= MATERIAL PROVIDED =
□ □ □
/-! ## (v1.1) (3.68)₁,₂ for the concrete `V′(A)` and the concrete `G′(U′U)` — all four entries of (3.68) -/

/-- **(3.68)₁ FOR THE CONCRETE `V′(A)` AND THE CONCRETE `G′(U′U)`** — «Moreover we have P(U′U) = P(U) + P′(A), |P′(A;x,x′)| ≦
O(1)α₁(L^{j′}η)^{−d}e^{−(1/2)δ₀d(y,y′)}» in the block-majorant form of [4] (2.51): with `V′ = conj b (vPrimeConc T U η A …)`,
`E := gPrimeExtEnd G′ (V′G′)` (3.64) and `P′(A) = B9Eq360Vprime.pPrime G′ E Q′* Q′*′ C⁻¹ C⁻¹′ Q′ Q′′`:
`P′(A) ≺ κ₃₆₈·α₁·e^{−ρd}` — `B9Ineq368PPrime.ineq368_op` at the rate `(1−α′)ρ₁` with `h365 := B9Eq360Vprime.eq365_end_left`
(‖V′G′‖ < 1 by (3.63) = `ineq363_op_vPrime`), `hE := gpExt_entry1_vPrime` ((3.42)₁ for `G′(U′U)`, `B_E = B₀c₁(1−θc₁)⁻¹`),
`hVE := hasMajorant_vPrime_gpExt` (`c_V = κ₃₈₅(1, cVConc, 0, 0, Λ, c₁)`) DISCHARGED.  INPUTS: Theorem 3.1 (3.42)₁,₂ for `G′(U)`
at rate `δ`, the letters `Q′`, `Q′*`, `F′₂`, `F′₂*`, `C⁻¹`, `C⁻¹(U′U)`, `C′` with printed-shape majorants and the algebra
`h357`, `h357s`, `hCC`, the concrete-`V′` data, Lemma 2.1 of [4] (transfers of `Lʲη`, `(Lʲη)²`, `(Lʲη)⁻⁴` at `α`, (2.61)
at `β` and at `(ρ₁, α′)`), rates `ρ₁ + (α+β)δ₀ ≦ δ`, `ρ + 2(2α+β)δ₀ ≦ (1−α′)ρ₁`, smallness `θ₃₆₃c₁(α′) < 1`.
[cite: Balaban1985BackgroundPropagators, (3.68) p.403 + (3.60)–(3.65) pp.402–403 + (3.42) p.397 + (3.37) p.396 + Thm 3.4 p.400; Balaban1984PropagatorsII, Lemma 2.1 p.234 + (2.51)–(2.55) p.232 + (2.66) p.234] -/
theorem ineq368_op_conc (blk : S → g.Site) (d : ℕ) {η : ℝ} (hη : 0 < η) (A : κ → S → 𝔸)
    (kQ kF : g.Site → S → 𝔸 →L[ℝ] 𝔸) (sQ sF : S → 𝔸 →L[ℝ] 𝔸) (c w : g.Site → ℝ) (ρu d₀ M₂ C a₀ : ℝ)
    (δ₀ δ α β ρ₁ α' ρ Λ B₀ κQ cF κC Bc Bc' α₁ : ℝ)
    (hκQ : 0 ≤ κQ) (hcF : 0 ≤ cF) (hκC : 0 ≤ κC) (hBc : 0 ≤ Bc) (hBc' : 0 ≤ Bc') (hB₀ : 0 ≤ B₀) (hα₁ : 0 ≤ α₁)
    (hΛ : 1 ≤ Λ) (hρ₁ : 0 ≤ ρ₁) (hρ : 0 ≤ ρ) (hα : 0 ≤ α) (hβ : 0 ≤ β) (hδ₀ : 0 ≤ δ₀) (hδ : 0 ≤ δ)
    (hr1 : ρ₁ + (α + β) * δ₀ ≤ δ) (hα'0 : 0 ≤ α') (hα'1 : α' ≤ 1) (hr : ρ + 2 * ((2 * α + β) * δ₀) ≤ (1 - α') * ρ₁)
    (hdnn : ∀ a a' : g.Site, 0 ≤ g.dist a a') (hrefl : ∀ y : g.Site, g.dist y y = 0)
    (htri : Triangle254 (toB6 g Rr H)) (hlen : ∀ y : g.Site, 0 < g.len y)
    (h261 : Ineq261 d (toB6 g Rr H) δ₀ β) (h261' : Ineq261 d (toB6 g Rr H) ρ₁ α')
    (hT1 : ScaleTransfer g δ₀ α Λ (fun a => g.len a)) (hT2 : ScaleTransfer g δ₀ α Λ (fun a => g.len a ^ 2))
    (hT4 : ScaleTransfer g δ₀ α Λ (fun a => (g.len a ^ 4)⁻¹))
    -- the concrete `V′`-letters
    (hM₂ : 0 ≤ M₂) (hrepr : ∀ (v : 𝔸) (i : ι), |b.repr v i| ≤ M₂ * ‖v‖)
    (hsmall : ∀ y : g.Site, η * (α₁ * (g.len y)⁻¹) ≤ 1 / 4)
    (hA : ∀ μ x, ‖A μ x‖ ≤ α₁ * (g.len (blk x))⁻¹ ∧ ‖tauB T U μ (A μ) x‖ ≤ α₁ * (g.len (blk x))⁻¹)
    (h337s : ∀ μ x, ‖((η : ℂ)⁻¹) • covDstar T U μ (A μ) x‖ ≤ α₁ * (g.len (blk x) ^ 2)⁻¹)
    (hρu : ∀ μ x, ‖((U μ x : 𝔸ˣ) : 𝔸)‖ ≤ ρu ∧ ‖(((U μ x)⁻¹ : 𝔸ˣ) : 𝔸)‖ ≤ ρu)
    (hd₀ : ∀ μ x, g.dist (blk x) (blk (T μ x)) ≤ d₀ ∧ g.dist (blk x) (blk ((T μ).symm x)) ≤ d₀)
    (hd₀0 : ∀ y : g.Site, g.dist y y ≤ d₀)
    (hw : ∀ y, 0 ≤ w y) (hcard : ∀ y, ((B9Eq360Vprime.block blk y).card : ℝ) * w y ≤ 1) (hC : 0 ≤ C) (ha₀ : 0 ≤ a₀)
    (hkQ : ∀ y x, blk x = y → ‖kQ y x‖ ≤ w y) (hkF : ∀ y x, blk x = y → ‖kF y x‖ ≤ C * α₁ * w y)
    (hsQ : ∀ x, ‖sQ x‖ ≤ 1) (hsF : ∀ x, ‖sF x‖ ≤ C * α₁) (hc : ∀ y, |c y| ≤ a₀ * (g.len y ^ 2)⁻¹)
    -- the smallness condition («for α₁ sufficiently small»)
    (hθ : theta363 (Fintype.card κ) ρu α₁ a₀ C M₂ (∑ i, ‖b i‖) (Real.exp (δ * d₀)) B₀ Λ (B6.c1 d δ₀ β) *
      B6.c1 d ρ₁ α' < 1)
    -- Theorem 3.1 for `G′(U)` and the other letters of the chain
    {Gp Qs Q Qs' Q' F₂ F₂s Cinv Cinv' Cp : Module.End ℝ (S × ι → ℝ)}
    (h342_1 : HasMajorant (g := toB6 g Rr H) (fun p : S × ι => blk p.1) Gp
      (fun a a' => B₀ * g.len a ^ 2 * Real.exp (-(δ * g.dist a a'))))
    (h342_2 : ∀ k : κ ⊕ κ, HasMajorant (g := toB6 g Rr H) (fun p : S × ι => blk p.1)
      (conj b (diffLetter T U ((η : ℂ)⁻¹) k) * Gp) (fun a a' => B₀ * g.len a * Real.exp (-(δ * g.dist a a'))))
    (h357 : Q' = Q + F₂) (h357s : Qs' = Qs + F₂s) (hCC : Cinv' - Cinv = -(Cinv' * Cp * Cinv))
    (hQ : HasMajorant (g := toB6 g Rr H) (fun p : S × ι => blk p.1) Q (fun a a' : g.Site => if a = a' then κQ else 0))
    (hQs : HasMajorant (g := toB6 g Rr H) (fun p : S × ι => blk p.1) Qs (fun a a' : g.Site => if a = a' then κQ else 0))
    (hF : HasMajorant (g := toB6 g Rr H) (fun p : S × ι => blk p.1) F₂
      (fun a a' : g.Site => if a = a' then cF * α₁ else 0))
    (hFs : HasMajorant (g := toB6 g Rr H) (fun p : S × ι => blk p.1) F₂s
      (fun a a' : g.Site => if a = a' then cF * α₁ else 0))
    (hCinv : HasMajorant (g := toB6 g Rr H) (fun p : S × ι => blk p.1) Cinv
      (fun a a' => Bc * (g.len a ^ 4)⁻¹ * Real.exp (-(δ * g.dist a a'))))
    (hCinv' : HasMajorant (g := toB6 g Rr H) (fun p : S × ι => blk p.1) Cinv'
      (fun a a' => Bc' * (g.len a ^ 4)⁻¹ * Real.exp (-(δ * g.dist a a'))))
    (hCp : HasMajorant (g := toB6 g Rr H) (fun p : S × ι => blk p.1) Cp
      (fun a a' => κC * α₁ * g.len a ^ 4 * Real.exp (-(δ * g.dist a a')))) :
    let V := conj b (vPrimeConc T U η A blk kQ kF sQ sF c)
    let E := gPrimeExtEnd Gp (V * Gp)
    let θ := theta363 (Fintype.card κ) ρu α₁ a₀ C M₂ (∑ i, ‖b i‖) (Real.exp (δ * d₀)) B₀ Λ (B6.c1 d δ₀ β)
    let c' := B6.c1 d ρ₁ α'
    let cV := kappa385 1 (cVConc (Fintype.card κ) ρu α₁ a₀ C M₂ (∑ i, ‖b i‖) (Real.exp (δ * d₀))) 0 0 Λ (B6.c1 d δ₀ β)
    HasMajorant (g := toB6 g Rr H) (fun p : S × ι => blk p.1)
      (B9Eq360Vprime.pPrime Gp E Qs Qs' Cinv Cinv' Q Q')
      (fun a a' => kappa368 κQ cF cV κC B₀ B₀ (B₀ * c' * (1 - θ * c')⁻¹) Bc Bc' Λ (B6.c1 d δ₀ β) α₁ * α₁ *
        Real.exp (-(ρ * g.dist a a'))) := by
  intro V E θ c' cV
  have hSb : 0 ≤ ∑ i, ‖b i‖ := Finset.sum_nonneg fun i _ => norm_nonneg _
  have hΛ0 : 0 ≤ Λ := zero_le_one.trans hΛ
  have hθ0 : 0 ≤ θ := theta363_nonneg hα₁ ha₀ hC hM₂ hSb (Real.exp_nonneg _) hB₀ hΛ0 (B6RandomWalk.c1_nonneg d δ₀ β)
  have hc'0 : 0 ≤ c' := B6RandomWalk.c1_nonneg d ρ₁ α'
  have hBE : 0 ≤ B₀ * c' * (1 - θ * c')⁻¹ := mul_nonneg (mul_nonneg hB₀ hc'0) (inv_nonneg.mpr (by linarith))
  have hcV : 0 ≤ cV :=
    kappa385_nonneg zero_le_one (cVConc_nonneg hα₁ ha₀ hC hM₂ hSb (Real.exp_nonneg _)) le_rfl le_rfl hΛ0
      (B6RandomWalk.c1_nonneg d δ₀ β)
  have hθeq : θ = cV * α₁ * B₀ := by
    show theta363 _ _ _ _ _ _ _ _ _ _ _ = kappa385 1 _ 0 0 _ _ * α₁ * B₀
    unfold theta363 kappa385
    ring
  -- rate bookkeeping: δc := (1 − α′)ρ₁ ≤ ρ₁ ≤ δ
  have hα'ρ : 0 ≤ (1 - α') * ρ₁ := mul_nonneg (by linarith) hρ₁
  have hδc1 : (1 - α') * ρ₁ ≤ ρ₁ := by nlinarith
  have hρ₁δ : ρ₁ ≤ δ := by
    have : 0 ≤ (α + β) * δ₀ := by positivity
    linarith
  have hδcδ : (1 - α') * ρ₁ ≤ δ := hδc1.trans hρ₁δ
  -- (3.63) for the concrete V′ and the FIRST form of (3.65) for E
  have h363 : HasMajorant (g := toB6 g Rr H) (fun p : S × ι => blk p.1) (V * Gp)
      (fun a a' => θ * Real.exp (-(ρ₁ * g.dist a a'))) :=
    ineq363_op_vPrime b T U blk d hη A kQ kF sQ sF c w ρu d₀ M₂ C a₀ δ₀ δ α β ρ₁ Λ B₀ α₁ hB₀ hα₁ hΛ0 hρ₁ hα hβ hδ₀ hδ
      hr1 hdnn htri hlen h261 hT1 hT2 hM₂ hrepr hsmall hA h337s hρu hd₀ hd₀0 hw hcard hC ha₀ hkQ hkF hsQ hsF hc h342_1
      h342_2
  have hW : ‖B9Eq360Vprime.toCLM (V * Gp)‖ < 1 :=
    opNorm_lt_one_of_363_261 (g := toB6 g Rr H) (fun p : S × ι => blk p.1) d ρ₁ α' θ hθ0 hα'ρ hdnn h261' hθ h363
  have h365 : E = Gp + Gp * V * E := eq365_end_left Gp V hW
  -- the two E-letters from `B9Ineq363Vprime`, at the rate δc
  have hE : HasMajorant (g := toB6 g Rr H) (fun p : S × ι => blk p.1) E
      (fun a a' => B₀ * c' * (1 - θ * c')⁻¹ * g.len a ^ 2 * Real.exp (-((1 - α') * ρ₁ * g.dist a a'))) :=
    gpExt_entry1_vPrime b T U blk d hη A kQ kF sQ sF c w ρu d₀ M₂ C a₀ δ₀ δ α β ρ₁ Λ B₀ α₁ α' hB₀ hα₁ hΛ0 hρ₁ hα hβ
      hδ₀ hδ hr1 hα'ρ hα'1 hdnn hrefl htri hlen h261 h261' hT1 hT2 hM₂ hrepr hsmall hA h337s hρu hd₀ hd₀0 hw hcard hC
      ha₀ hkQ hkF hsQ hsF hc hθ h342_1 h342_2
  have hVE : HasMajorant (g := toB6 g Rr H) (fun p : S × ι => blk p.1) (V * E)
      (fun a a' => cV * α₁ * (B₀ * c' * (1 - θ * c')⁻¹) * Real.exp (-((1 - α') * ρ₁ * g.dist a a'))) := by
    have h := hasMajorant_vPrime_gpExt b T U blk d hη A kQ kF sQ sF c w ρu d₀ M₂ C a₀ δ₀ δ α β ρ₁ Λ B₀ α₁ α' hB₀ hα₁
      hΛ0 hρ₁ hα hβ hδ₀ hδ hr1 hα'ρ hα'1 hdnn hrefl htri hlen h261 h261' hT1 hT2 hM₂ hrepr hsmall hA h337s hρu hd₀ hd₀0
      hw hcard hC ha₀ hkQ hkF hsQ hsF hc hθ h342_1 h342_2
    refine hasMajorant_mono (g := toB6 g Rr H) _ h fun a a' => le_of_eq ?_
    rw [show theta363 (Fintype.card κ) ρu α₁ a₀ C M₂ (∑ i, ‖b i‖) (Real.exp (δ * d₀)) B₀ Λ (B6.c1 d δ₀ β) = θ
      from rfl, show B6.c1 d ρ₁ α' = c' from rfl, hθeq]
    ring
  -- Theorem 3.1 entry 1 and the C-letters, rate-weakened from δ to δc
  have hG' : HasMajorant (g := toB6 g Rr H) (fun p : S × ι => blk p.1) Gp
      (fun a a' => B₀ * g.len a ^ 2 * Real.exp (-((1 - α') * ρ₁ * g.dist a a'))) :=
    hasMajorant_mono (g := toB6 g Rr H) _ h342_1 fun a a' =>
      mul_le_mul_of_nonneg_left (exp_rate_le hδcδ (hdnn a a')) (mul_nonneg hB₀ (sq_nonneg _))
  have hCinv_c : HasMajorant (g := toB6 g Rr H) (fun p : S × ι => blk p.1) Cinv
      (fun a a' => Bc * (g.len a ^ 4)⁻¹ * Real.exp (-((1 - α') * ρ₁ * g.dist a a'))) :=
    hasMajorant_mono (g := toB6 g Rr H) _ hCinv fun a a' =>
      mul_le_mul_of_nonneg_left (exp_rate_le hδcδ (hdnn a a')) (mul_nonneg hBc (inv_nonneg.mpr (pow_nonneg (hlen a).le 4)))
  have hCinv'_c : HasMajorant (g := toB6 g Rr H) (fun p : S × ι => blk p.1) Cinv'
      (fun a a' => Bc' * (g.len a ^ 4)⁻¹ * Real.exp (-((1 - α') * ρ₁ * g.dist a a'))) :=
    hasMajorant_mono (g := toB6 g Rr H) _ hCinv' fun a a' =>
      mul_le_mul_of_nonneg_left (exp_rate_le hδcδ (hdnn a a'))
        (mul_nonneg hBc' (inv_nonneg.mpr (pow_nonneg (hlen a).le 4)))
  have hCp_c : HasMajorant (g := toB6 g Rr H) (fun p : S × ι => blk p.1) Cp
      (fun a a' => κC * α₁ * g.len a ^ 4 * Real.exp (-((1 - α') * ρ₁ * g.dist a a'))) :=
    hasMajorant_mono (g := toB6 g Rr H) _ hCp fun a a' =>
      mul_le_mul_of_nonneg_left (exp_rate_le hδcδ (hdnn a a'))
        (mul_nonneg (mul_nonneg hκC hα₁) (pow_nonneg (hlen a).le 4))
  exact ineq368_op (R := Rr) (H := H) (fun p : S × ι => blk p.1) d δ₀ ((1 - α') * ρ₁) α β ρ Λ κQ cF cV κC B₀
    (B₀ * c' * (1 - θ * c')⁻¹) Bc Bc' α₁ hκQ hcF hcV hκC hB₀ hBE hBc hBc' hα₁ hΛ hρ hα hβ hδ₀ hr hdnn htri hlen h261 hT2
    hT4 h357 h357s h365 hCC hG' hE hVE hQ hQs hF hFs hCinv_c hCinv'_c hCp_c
□ □ □
= AIM OF THE TASK =
Within the entries above, find every line where the string "ScaleTransfer" occurs, and copy it.

= REPLY TO THE EXERCISE =
    (hT1 : ScaleTransfer g δ₀ α Λ (fun a => g.len a)) (hT2 : ScaleTransfer g δ₀ α Λ (fun a => g.len a ^ 2))
    (hT4 : ScaleTransfer g δ₀ α Λ (fun a => (g.len a ^ 4)⁻¹))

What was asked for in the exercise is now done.